Quando ho cominciato a scrivere della banda Bonnot, e quindi
dell'altra faccia della Belle époque, non ero spinto
soltanto dal desiderio di riesumare fatti e persone che avevano
una loro dignità, c'era anche un'altra forza che mi spingeva,
anche se non dichiarata: raccontare quella storia era un po'
come raccontare tante altre storie simili degli anni '70, che
io ho vissuto. Volevo dire: “Attenzione, quelli che impugnano
le armi non sono tutti fanatici, ci sono i fanatici, ma anche
quelli che, in diverse maniere, sono stati sbattuti dalla vita
con le spalle al muro”.
Raccontando la storia di Bonnot ho voluto dire che tu puoi anche
essere una persona sensibile, animata da buoni propositi, ma
se ti va tutto storto, ti perseguitano fin da piccolo, cresci
in una fonderia, tuo padre è un povero disgraziato...

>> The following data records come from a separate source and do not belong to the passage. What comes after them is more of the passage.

/-! ## §1 (1.42)₂ ∕ (1.37) at all levels for the gauge-fixed field at the member -/

/-- **(1.37) «|Q_j(U₀, ηA)| < 2dLα₁ on Λ_j» AT ALL LEVELS FOR THE GAUGE-FIXED FIELD AT THE CUBE MEMBER** (= Proposition 3's hypothesis
(1.42)₂), `U₀ = 1`, `α₁ = 6dL²Mα₀` ((1.133)), for the canonical exponent `A := mlogCfg k η {□_j} U₁`, `U₁ = U₀″^{u⁻¹}`.  DATUM: Sect. F's
(as in `B8Prop6CubeMember.thm4_hypotheses_one_cutFixed`, `L ≤ ρ`, `k ≥ 1`); windows at `(α₀′, α₁′, α₂) = (L³α₀, 6dL²Mα₀, α₂)` ([3] Prop. 4's
regime, `16α₂ ≤ 1`, `dLα₁′ ≤ 1∕8`).  ON `u` (any such): unitary, (1.29) `Restr129 L k (cubeLamS … k) 1 u`, and the (1.62)-shape at every
level `j ≤ k`: `U₁ = e^{iη·(1∕iη) log U₁}`, `(1∕iη) log U₁` Hermitian, `≤ α₂(Lʲη)⁻¹` on the sides of the plaquettes touching `□_j`.
CONCLUSION: `‖Q_j(1, iηA)(c)‖ < 2dL·6dL²Mα₀` for every `j ≤ k`, `c ∈ cubeLamB … k j`.  PROOF: `B8Eq142KLevelLocal.H42_of_inAx` at
`(U₀, U′) := (1, U₀″)` — (1.33) for `1`, (1.34) = (1.132) and (1.35)-box-form = (1.133) from `thm4_hypotheses_one_cutFixed`, the cube laws of
`B8CubeMemberZd`, the exponent clauses from `mlogCfg_spec`. [cite: Balaban1985RegularSpaces, (1.37) p.82, (1.42) p.83, (1.132)–(1.133) p.99, Prop. 6 p.99] -/
theorem c137_cubeMember (hd2 : 2 ≤ d) {L : ℕ} (hL : 2 ≤ L) {k : ℕ} (hk : 1 ≤ k)
    (U₀ : Site d → Fin d → 𝔸ˣ) (hU₀ : ∀ x κ, U₀ x κ ∈ unitaryUnits 𝔸) {α₀ : ℝ} (hα : 0 < α₀)
    (hα3 : C0 d * (α₀ * (L : ℝ) ^ 2) ≤ 1 / 3) (hα2 : 2 * (α₀ * (L : ℝ) ^ 2) ≤ c2' d L)
    (a : Site d) {M ρ : ℕ} (hρL : L ≤ ρ) (hρM : ρ ≤ M) (hM : 11 * (d : ℝ) < M)
    {η : ℝ} (hη : 0 < η) {Ω : ℕ → Set (Site d)} (hA : InAk L k η α₀ Ω U₀) (hT : tcube L a M ρ k ⊆ Ω (k - 1))
    (hsmall : 11 * (d : ℝ) ^ 2 * (L : ℝ) ^ 2 * α₀ + ((M : ℝ) + 4 * ρ) * d * (L : ℝ) ^ 2 * α₀ ≤ 1 / 6)
    {α₂ : ℝ} (hα₂ : 0 ≤ α₂) (hα3' : C0 d * ((L : ℝ) ^ 3 * α₀) ≤ 1 / 3) (hα4' : 4 * ((L : ℝ) ^ 3 * α₀) ≤ c2' d L)
    (h16 : 16 * α₂ ≤ 1)
    (hsm : Real.exp (4 * (800 * ((d : ℝ) + 1) ^ 2 * ((d : ℝ) + 4)) * ((L : ℝ) ^ 3 * α₀))
      * (1 + 8 * (131072 * ((d : ℝ) + 1) ^ 2) * α₂) ≤ 2)
    (hc₃ : 2 * α₂ ≤ c3 d L) (hsmall₁ : (d : ℝ) * L * (6 * d * (L : ℝ) ^ 2 * M * α₀) ≤ 1 / 8)
    (u : Site d → 𝔸ˣ) (hu : ∀ x, u x ∈ unitaryUnits 𝔸)
    (h129 : Restr129 L k (cubeLamS L a M ρ k k) (1 : Site d → Fin d → 𝔸ˣ) u)
    (h162 : ∀ j, j ≤ k → ∀ b ∈ {b : Site d × Fin d | SideTouches (cubeFam false L a M ρ k j) b.1 b.2},
      gaugeAct u⁻¹ (cutFixed L (tLo a ρ) (tHi a M ρ) U₀ k (ctr a M)) b.1 b.2 =
          cfgExp η (logCfg η (gaugeAct u⁻¹ (cutFixed L (tLo a ρ) (tHi a M ρ) U₀ k (ctr a M)))) b.1 b.2 ∧
        IsSelfAdjoint (logCfg η (gaugeAct u⁻¹ (cutFixed L (tLo a ρ) (tHi a M ρ) U₀ k (ctr a M))) b.1 b.2) ∧
        ‖logCfg η (gaugeAct u⁻¹ (cutFixed L (tLo a ρ) (tHi a M ρ) U₀ k (ctr a M))) b.1 b.2‖ ≤ α₂ * ((L : ℝ) ^ j * η)⁻¹) :
    ∀ j, j ≤ k → ∀ c ∈ cubeLamB L a M ρ k k j,
      ‖logCovIter L (1 : Site d → Fin d → 𝔸ˣ)
          (iEta η (mlogCfg k η (cubeFam false L a M ρ k) (gaugeAct u⁻¹ (cutFixed L (tLo a ρ) (tHi a M ρ) U₀ k (ctr a M)))))
          j c.1 c.2‖ < 2 * d * L * (6 * d * (L : ℝ) ^ 2 * M * α₀) := by
  have hL1 : 1 ≤ L := le_trans (by norm_num) hL
  have hd1 : 1 ≤ d := le_trans (by norm_num) hd2
  have hρ : 1 ≤ ρ := hL1.trans hρL
  have hM1 : 1 ≤ M := hρ.trans hρM
  have hLpos : (0 : ℝ) < L := by exact_mod_cast hL1
  have hdpos : (0 : ℝ) < d := by exact_mod_cast hd1
  have hMpos : (0 : ℝ) < M := by exact_mod_cast hM1
  have hα₀' : 0 < (L : ℝ) ^ 3 * α₀ := by positivity
  have hα₁' : 0 < 6 * d * (L : ℝ) ^ 2 * M * α₀ := by positivity
  set U'' := cutFixed L (tLo a ρ) (tHi a M ρ) U₀ k (ctr a M) with hU''
  obtain ⟨hmem, h33, h34, hAx, h135, -⟩ :=
    thm4_hypotheses_one_cutFixed L hL hd1 k U₀ hU₀ hα hα3 hα2 a hρ hρM hM hη hA hT hsmall
  have hone : ∀ x κ, (1 : Site d → Fin d → 𝔸ˣ) x κ ∈ unitaryUnits 𝔸 := fun _ _ => (unitaryUnits 𝔸).one_mem
  have hU₁u : ∀ x κ, gaugeAct u⁻¹ U'' x κ ∈ unitaryUnits 𝔸 :=
    gaugeAct_mem_of hmem fun x => (unitaryUnits 𝔸).inv_mem (hu x)
  -- the canonical exponent: Hermitian, `= (1/iη) log U₁` on the `E j`, `U₁ = e^{iηA}` there, `0` off them
  obtain ⟨hsa, hrep, hzero⟩ := mlogCfg_spec hη hL1 k (1 : Site d → Fin d → 𝔸ˣ) hU₁u hα₂ h16 (cubeFam false L a M ρ k)
    (fun j hj y τ hs => ⟨(h162 j hj (y, τ) hs).1, (h162 j hj (y, τ) hs).2.2⟩)
  have hWA : ∀ j, j ≤ k → ∀ y τ, SideTouches (cubeFam false L a M ρ k j) y τ →
      gaugeAct u⁻¹ U'' y τ = cfgExp η (mlogCfg k η (cubeFam false L a M ρ k) (gaugeAct u⁻¹ U'')) y τ ∧
        ‖mlogCfg k η (cubeFam false L a M ρ k) (gaugeAct u⁻¹ U'') y τ‖ ≤ α₂ * ((L : ℝ) ^ j * η)⁻¹ := fun j hj y τ hs =>
    ⟨(hrep j hj y τ hs).2, by rw [(hrep j hj y τ hs).1]; exact (h162 j hj (y, τ) hs).2.2⟩
  -- `U₁^{u} = U₀″`
  have hgU : mgauge (1 : Site d → Fin d → 𝔸ˣ) u (gaugeAct u⁻¹ U'') = U'' := by
    rw [mgauge_one_left, ← gaugeAct_mul, mul_inv_cancel, gaugeAct_one]
  exact H42_of_inAx hd2 hη hL k hone hα₀' hα₁' hα₂ hα3' hα4' h16 hsm hc₃ hsmall₁ (cubeFam false L a M ρ k)
    (hΩ_cubeFam hL1 a M hρL k) (cubeLamS L a M ρ k) (cubeLamB L a M ρ k) (hbox_cubeLamB L a M ρ k) (hclass_cubeLamB L a M ρ k)
    h33 h34 hAx h135 (fun _ _ => True) k hk le_rfl u (gaugeAct u⁻¹ U'') _ hu hgU h129 trivial hsa hWA hzero
import Summits.HubbardSuperconductivity.HubbardSuperconductivity.Theorems.AnisotropyChordTransferFibre3FinXDEvalW

/-!
# Route `AnisotropyChord` / H0 rotor rung: FIN per-`L` SIDE-CONDITION cell facts, `L = 21` (GM₃ cells 0–1)

Kernel facts `sdCellAnyZ 21 (49/50) 20 la lb (c, bn, aD) = true` (regime clause `mHole ≥ 0 ∧ facMI·η·(aD + b/(2+cos θ)) < c` on the cell, or vacuity), g5's `xbEval` objects, `decide +kernel`.
Prover seat `hubbard-h0-rotor-p3` g7; helper for piece A = stmt-HubbardSuperconductivity-23918 of rung 19089 (`--supports`, helper class).
WHAT THIS IS NOT: nothing here proves superconductivity in the Hubbard model (rotor TARGET as worded stays FALSE, g15 verdict); kernel facts /
assembly for ONE conditional reduction at one `L`.
-/

set_option linter.dupNamespace false
set_option autoImplicit false

namespace Summit.HubbardSuperconductivity.HubbardSuperconductivity.Theorems.AnisotropyChord.Transfer.Fibre3

namespace FinXD

/-- side-condition cell `[0, 30231794898250]` of `L = 21` (`hi`). [folklore] -/
theorem sd21_0 : sdCellAnyZ 21 (49/50 : ℚ) 20 0 30231794898250 ((1 : ℚ), (20 : ℕ), (1 : ℚ)) = true := by (rw [← sdCellAnyZW_eq]; decide +kernel)

/-- side-condition cell `[30231794898250, 60463589796501]` of `L = 21` (`hi`). [folklore] -/
theorem sd21_1 : sdCellAnyZ 21 (49/50 : ℚ) 20 30231794898250 60463589796501 ((1 : ℚ), (20 : ℕ), (1 : ℚ)) = true := by (rw [← sdCellAnyZW_eq]; decide +kernel)

end FinXD

end Summit.HubbardSuperconductivity.HubbardSuperconductivity.Theorems.AnisotropyChord.Transfer.Fibre3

provi a riscattarti e tutte le volte ti risbattono nel buco,
alla fine ti incazzi e dici basta, meglio una fine spaventosa
di questo spavento senza fine.
E allora perché devo condannare Bonnot in nome di un
principio – anche di un certo anarchismo – non violento,
pacifista? Il mondo nasce e vive nella violenza, puoi solo limitarla.
L'ideale non violento è bellissimo, ma non applicabile
in assoluto: ci sono fasi della storia in cui la gente si ribella
e fa un atto di violenza. E quando non trovi una rivoluzione
a disposizione fai come Bonnot, che si fa ammazzare, ma perché
animato da un eccesso di sensibilità, non di crudeltà.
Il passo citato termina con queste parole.